C#5 desiderata

Simen kjaeraas simen.kjaras at gmail.com
Fri May 28 16:28:20 PDT 2010


bearophile <bearophileHUGS at lycos.com> wrote:

> Return tuples:

Absolutely. While it's possible today, some more sugar wouldn't hurt.


> in for arrays:

Yes.


> Automatic Flag Enums (automatically enumerate in powers of two).

Neat. Worthy an @keyword, I think. "@flag enum foo {...}"


> Null Safe Member Operator:
> var value = obj?.Bar?.Something?.DoSomething();

I feel this is a tad too sweet. On the one hand I like it, on the
other I feel it will lead to bugs at a later point, by hiding null
pointers and not teaching programmers to deal with them.
"Add a ? to all object accesses. It is magical and removes bugs."

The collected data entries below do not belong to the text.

import Summits.BirchSwinnertonDyer.BirchSwinnertonDyer.Theorems.PrintX9MuPartStabilizedDefs
import Literature.NumberTheory.EllipticCurves.HeegnerEnvelopeCoherentPairProofs
import HarnessLib

/-!
# Two WEAKER letters for the shared μ-residual of rows 9/10 — the principal-system letter `MuPartStabilizedPrincipal`
# and the coherent-pair letter `MuPartStabilizedCoherentPair` — with `MuPartStabilizedOfPrint → each`

Cell `pub/bsd-print-x9`, seat `bsd-trib-w-tld` (tribunal-w, g9; typing audit of the shared μ-letter before it becomes the
shared CRUX of route-BirchSwinnertonDyer-PrintX9 (under stmt-BirchSwinnertonDyer-27077) and route-BirchSwinnertonDyer-PrintX10b
(under 27275); authored by that seat, LANDED VERBATIM by seat bsd-line-x10b-p1 LEAD g4 `--supports`
stmt-BirchSwinnertonDyer-23055, helper — crux 23055's skeleton v7 / census p628508 consume the same letter at the coherent `C`). Two STATEMENT ABBREVIATIONS (`abbrev … : Prop` with a
body; NOT asserted, NOT named facts, no citation tag on the abbrevs — beyond-print residual letters, not published
results) and two one-step theorems; no `sorry`, no instance, no new definition of an object. ROUTE-INDEPENDENT (imports no
`Theses` file), like `PrintX9MuPartStabilizedDefs`. HONEST FRAMING: «beyond-print theorem»: no; BSD is NOT proved.

WHY. The shared letter `HeegnerMuPartStabilized.MuPartStabilizedOfPrint` (p625984) quantifies
`∀ (C : CastellaGrossiLeeSkinner2022.StabilizedHeegnerData …)`. That interface pins the norm points `u_k`, `v_k` only as
norms of SOME Heegner point of the right conductor and orientation (`IsHeegnerNormPoint`), so the `∀` ranges over
layerwise Galois-INCOHERENT choices as well (module docstring of `CastellaGrossiLeeSkinner2022.HowardDivisibilityAnyClassNumber`).
Every consumer in the tree instantiates the letter ONLY at the engine's coherent datum `C₀` of
`exists_coherent_pair_envelope` (p624590 §2 → 27077; its row-10 twin → 27275; `…OfMuPartStabilizedOfPrint` → 23055), and
the road meant to prove it — Howard's `𝔮 = T^m + p` specialisation of the Λ-adic Kolyvagin system — runs on the PRINCIPAL
Euler system (the tree's trace relations are those of Gross's points `x(n)`). Passing from the principal `C₀` to an
arbitrary instance `C` would take the Galois transitivity of Heegner points of conductor `p^j` and fixed orientation
(Shimura reciprocity — in the tree only as the NAMED FACT `heegnerPointOfConductor_one_galoisConj`, at conductor `1`,
«not provable in the tree today») plus a two-sided `ω_δ`-comparison `Λκ_∞(C) ~ Λκ_∞(C₀)` (a paper argument, REF-121 (4),
no tree declaration). The two letters below range over exactly what the road controls and what the closers consume:

* `MuPartStabilizedPrincipal` — the same inequality for stabilised data BUILT ON the principal `p`-power system: binders
  `x : ℕ → E(K̄)` over Gross's `x(p^j)` for `(C.Dt, C.β)` fixed by `Gal(K̄/K[p^j])`, transversals `A_k`, and
  `u_k = Σ_{A_k} a • x_{d(k)}`, `v_k = Σ_{A_k} a • x_{d(k)-1}` — the letter of the `∃`-output of
  `exists_stabilizedHeegnerData_of_system`;
* `MuPartStabilizedCoherentPair` — for every `(Dt, β, D, X)` THERE IS a coherent pair `(C, F)` on `(Dt, β)` with
  `ℋ_∞(F) ≤ Λκ_∞(C)`, `g • Λκ_∞(C) ≤ ℋ_∞(F)` (`g ≠ 0`) and the inequality AT THAT `C` — the export list p624590 §2 consumes
  (extra binders: `p ∤ N` and the two tower inputs of the engine, `K_k ⊆ K[p^{k+1}]` and `[K[p] : K[1]] = p − 1`, which the
  row frames discharge: `ClassX9.not_dvd_conductorNorm`, `AnticyclotomicTowerSharp`, `card_ringClassGalOver_prime_one_of_frame`).

`muPartStabilizedPrincipal_of_print`, `muPartStabilizedCoherentPair_of_print`: the `∀ C` letter implies each (the second
through the engine), so either is a WEAKER letter for the same closers; the companion file
`PrintX9HowardContainmentLightFramePinnedOfPrintSharpOfMuCoherentPair` re-plumbs p624590 §2 to the coherent-pair letter.
-/

set_option linter.dupNamespace false
set_option autoImplicit false

noncomputable section

open scoped Classical Pointwise
open Literature Literature.NumberTheory.EllipticCurves WeierstrassCurve

namespace Summit.BirchSwinnertonDyer.BirchSwinnertonDyer.Theorems.HeegnerMuPartStabilized

/-- **(LP) The μ-part at `p ∣ h_K` for stabilised data ON THE PRINCIPAL SYSTEM.** Same prefix as
`MuPartStabilizedOfPrint`; the datum `C` comes with a system `x : ℕ → E(K̄)` over Gross's points `x(p^j)` of
orientation `C.β` for `C.Dt`, fixed by `Gal(K̄/K[p^j])`, and transversals `A_k` exhibiting `u_k`, `v_k` as the
`A_k`-norms of `x_{d(k)}`, `x_{d(k)-1}`. NOT asserted; no citation tag. -/
abbrev MuPartStabilizedPrincipal : Prop :=
  ∀ (N : ℕ) [NeZero N] (W : WeierstrassCurve ℚ) [W.IsGloballyMinimal] (K : Type) [Field K] [NumberField K]
    (p : ℕ) [Fact p.Prime] (κ : ZpExtension K p) (γ : Field.absoluteGaloisGroup K)
    (jbar : AlgebraicClosure K →+* ℂ),
    CastellaGrossiLeeSkinner2022.Thm413Hypotheses N W K p κ γ →
    ¬ W.HasCM → W.HasIrreducibleModPGaloisRep p → (W.baseChange K).HasIrreducibleModPGaloisRep p →
    MastellaZerman2026.HasPadicScalarImage W p → SatisfiesHeegnerHypothesis p K →
    p ∣ NumberField.classNumber K →
    ∀ (D : (W.baseChange K).LambdaAdicSelmerData κ γ)
      (C : CastellaGrossiLeeSkinner2022.StabilizedHeegnerData N W K κ jbar)
      (X : (W.baseChange K).SelmerDualData κ γ)
      (x : ℕ → WeierstrassCurve.geomPoints (W.baseChange K))
      (A : ℕ → Finset (Field.absoluteGaloisGroup K)),
    (∀ j, complexPoint W jbar (x j) =
      ModularForms.heegnerPointComplexOfConductor C.Dt (NumberField.discr K) C.β (p ^ j)) →
    (∀ j, ∀ σ ∈ ringClassSubgroup K (p ^ j) jbar, σ • x j = x j) →
    (∀ k, (∀ a ∈ A k, a ∈ κ.layerSubgroup k) ∧
      ∀ τ ∈ κ.layerSubgroup k, ∃! a, a ∈ A k ∧ a⁻¹ * τ ∈ ringClassSubgroup K (p ^ C.d k) jbar) →
    (∀ k, C.u k = ∑ a ∈ A k, a • x (C.d k)) → (∀ k, C.v k = ∑ a ∈ A k, a • x (C.d k - 1)) →
    Module.Finite (IwasawaAlgebra p) D.S → Module.Finite (IwasawaAlgebra p) X.X →
    Module.IsTorsion (IwasawaAlgebra p) (D.S ⧸ CastellaGrossiLeeSkinner2022.stabilizedHeegnerModule D C) →
    ∀ 𝔭 : PrimeSpectrum (IwasawaAlgebra p), 𝔭.asIdeal = Ideal.span {(p : IwasawaAlgebra p)} →
      Module.lengthAt (IwasawaAlgebra p) (Submodule.torsion (IwasawaAlgebra p) X.X) 𝔭 ≤
        2 * Module.lengthAt (IwasawaAlgebra p)
          (D.S ⧸ CastellaGrossiLeeSkinner2022.stabilizedHeegnerModule D C) 𝔭

/-- **`∀ C` letter ⟹ principal letter** (drop the principal-system binders): `MuPartStabilizedPrincipal` is WEAKER than
`MuPartStabilizedOfPrint`. [folklore] -/
theorem muPartStabilizedPrincipal_of_print (h : MuPartStabilizedOfPrint) : MuPartStabilizedPrincipal := by
  intro N _ W _ K _ _ p _ κ γ jbar hyp hCM hirr hirrK hsc hHp hhK D C X x A _ _ _ _ _ hfinS hfinX htor 𝔭 h𝔭
  exact h N W K p κ γ jbar hyp hCM hirr hirrK hsc hHp hhK D C X hfinS hfinX htor 𝔭 h𝔭

/-- **(L∃) The μ-part at `p ∣ h_K`, the road EXPORTING its coherent pair.** Same prefix as `MuPartStabilizedOfPrint`, plus the two tower
inputs the engine takes (`K_k ⊆ K[p^{k+1}]`, `[K[p] : K[1]] = p − 1`) and `p ∤ N`; for every parametrisation `Dt`
at level `N`, orientation `β`, Selmer data `D`, `X`: THERE ARE a stabilised datum `C` and a Howard family `F` on
`(Dt, β)` with `ℋ_∞(F) ≤ Λκ_∞(C)`, `g • Λκ_∞(C) ≤ ℋ_∞(F)` for some `g ≠ 0`, and the μ-inequality AT THAT `C`.
NOT asserted; no citation tag. -/
abbrev MuPartStabilizedCoherentPair : Prop :=
  ∀ (N : ℕ) [NeZero N] (W : WeierstrassCurve ℚ) [W.IsGloballyMinimal] (K : Type) [Field K] [NumberField K]
    (p : ℕ) [Fact p.Prime] (κ : ZpExtension K p) (γ : Field.absoluteGaloisGroup K)
    (jbar : AlgebraicClosure K →+* ℂ),
    CastellaGrossiLeeSkinner2022.Thm413Hypotheses N W K p κ γ →
    ¬ W.HasCM → W.HasIrreducibleModPGaloisRep p → (W.baseChange K).HasIrreducibleModPGaloisRep p →
    MastellaZerman2026.HasPadicScalarImage W p → SatisfiesHeegnerHypothesis p K →
    p ∣ NumberField.classNumber K →
    ¬ p ∣ N →
    (∀ k, ringClassSubgroup K (p ^ (k + 1)) jbar ≤ κ.layerSubgroup k) →
    Nat.card (ringClassGalOver (jbar.comp (algebraMap K (AlgebraicClosure K))) p 1) = p - 1 →
    ∀ (Dt : ModularForms.ModularParametrizationData W N) (β : ℤ), (4 * N : ℤ) ∣ β ^ 2 - NumberField.discr K →
    ∀ (D : (W.baseChange K).LambdaAdicSelmerData κ γ) (X : (W.baseChange K).SelmerDualData κ γ),
    ∃ (C : CastellaGrossiLeeSkinner2022.StabilizedHeegnerData N W K κ jbar) (F : HeegnerFamily N W K κ jbar),
      C.Dt = Dt ∧ F.Dt = Dt ∧ C.β = β ∧ F.β = β ∧
      heegnerModule D F ≤ CastellaGrossiLeeSkinner2022.stabilizedHeegnerModule D C ∧
      (∃ g : IwasawaAlgebra p, g ≠ 0 ∧
        g • CastellaGrossiLeeSkinner2022.stabilizedHeegnerModule D C ≤ heegnerModule D F) ∧
      (Module.Finite (IwasawaAlgebra p) D.S → Module.Finite (IwasawaAlgebra p) X.X →
        Module.IsTorsion (IwasawaAlgebra p)
          (D.S ⧸ CastellaGrossiLeeSkinner2022.stabilizedHeegnerModule D C) →
        ∀ 𝔭 : PrimeSpectrum (IwasawaAlgebra p), 𝔭.asIdeal = Ideal.span {(p : IwasawaAlgebra p)} →
          Module.lengthAt (IwasawaAlgebra p) (Submodule.torsion (IwasawaAlgebra p) X.X) 𝔭 ≤
            2 * Module.lengthAt (IwasawaAlgebra p)
              (D.S ⧸ CastellaGrossiLeeSkinner2022.stabilizedHeegnerModule D C) 𝔭)

/-- **`∀ C` letter ⟹ coherent-pair letter**: run the engine `exists_coherent_pair_envelope` (CGLS Rem. 4.1.4 / Howard
Thm. 3.3.7 in the tree, any class number) and apply the `∀ C` letter at ITS `C`; so `MuPartStabilizedCoherentPair` is
WEAKER than `MuPartStabilizedOfPrint` given tree theorems. [cite: CastellaGrossiLeeSkinner2022, Rem. 4.1.4 (arXiv:2008.02571v2 TeX L2278–2294)]
[cite: Howard2004HeegnerKolyvagin, §3.3 and Thm. 3.3.7] -/
theorem muPartStabilizedCoherentPair_of_print (h : MuPartStabilizedOfPrint) : MuPartStabilizedCoherentPair := by
  intro N _ W _ K _ _ p _ κ γ jbar hyp hCM hirr hirrK hsc hHp hhK hpN hTw1 hcardp Dt β hβ D X
  have hlev : N = W.conductorNorm ℤ := hyp.level
  subst hlev
  haveI : W.IsElliptic := hyp.isElliptic
  obtain ⟨C, F, hCDt, hFDt, hCβ, hFβ, hfwd, g, hg, hrev⟩ :=
    exists_coherent_pair_envelope (W := W) hyp.isImaginaryQuadratic hyp.heegner Dt hβ jbar hyp.ordinary hpN
      κ hyp.topGenerator hTw1 hcardp hyp.noPTorsion D
  exact ⟨C, F, hCDt, hFDt, hCβ, hFβ, hfwd, ⟨g, hg, hrev⟩, fun hfinS hfinX htor 𝔭 h𝔭 ↦
    h _ W K p κ γ jbar hyp hCM hirr hirrK hsc hHp hhK D C X hfinS hfinX htor 𝔭 h𝔭⟩

end Summit.BirchSwinnertonDyer.BirchSwinnertonDyer.Theorems.HeegnerMuPartStabilized

end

> Weak delegates, to make it easy to implement weak events.

 From what I read about this, it seems nice, but also possible to
implement with current metaprogramming capabilities. Given an
event system, what are the advantages to language support for
this?


> Arrays indexed by enums, delphi style:

This seems to work for me in D2. But you probably meant an array
that has exactly the same number of elements as has the enum.
I can imagine this being a problem with enums having completely
random values (which they may). That might be even more of an
argument for @flag, as mentioned above. If non- at flag enums may
not expose internal details such as equivalent values, while
@flags may (to allow for composite flag shortcuts), you could
easily allow this for non- at flag enums.
Also, manifest constants should have a different name than
'enum', as they have nothing to do with enums.


> Exception grouping to avoid duplicating the same handling logic

Very nice.


> @memoize
>
> Or something similar user-defined. It is really useful, to avoid coding  
> true dynamic programming algorithms.

This again is to sweet for me. What does @memoize do? Does it
store the last 5 results? All results? The last result only?
Does it depend on the phase of the moon, time of day and what
socks I'm wearing?

> "as" operator for objects (This is already present in C#4).

So "a as b" rather than "cast(b)(a)" or "to!(b)(a)"? Or is there
some other magic at work that I don't see?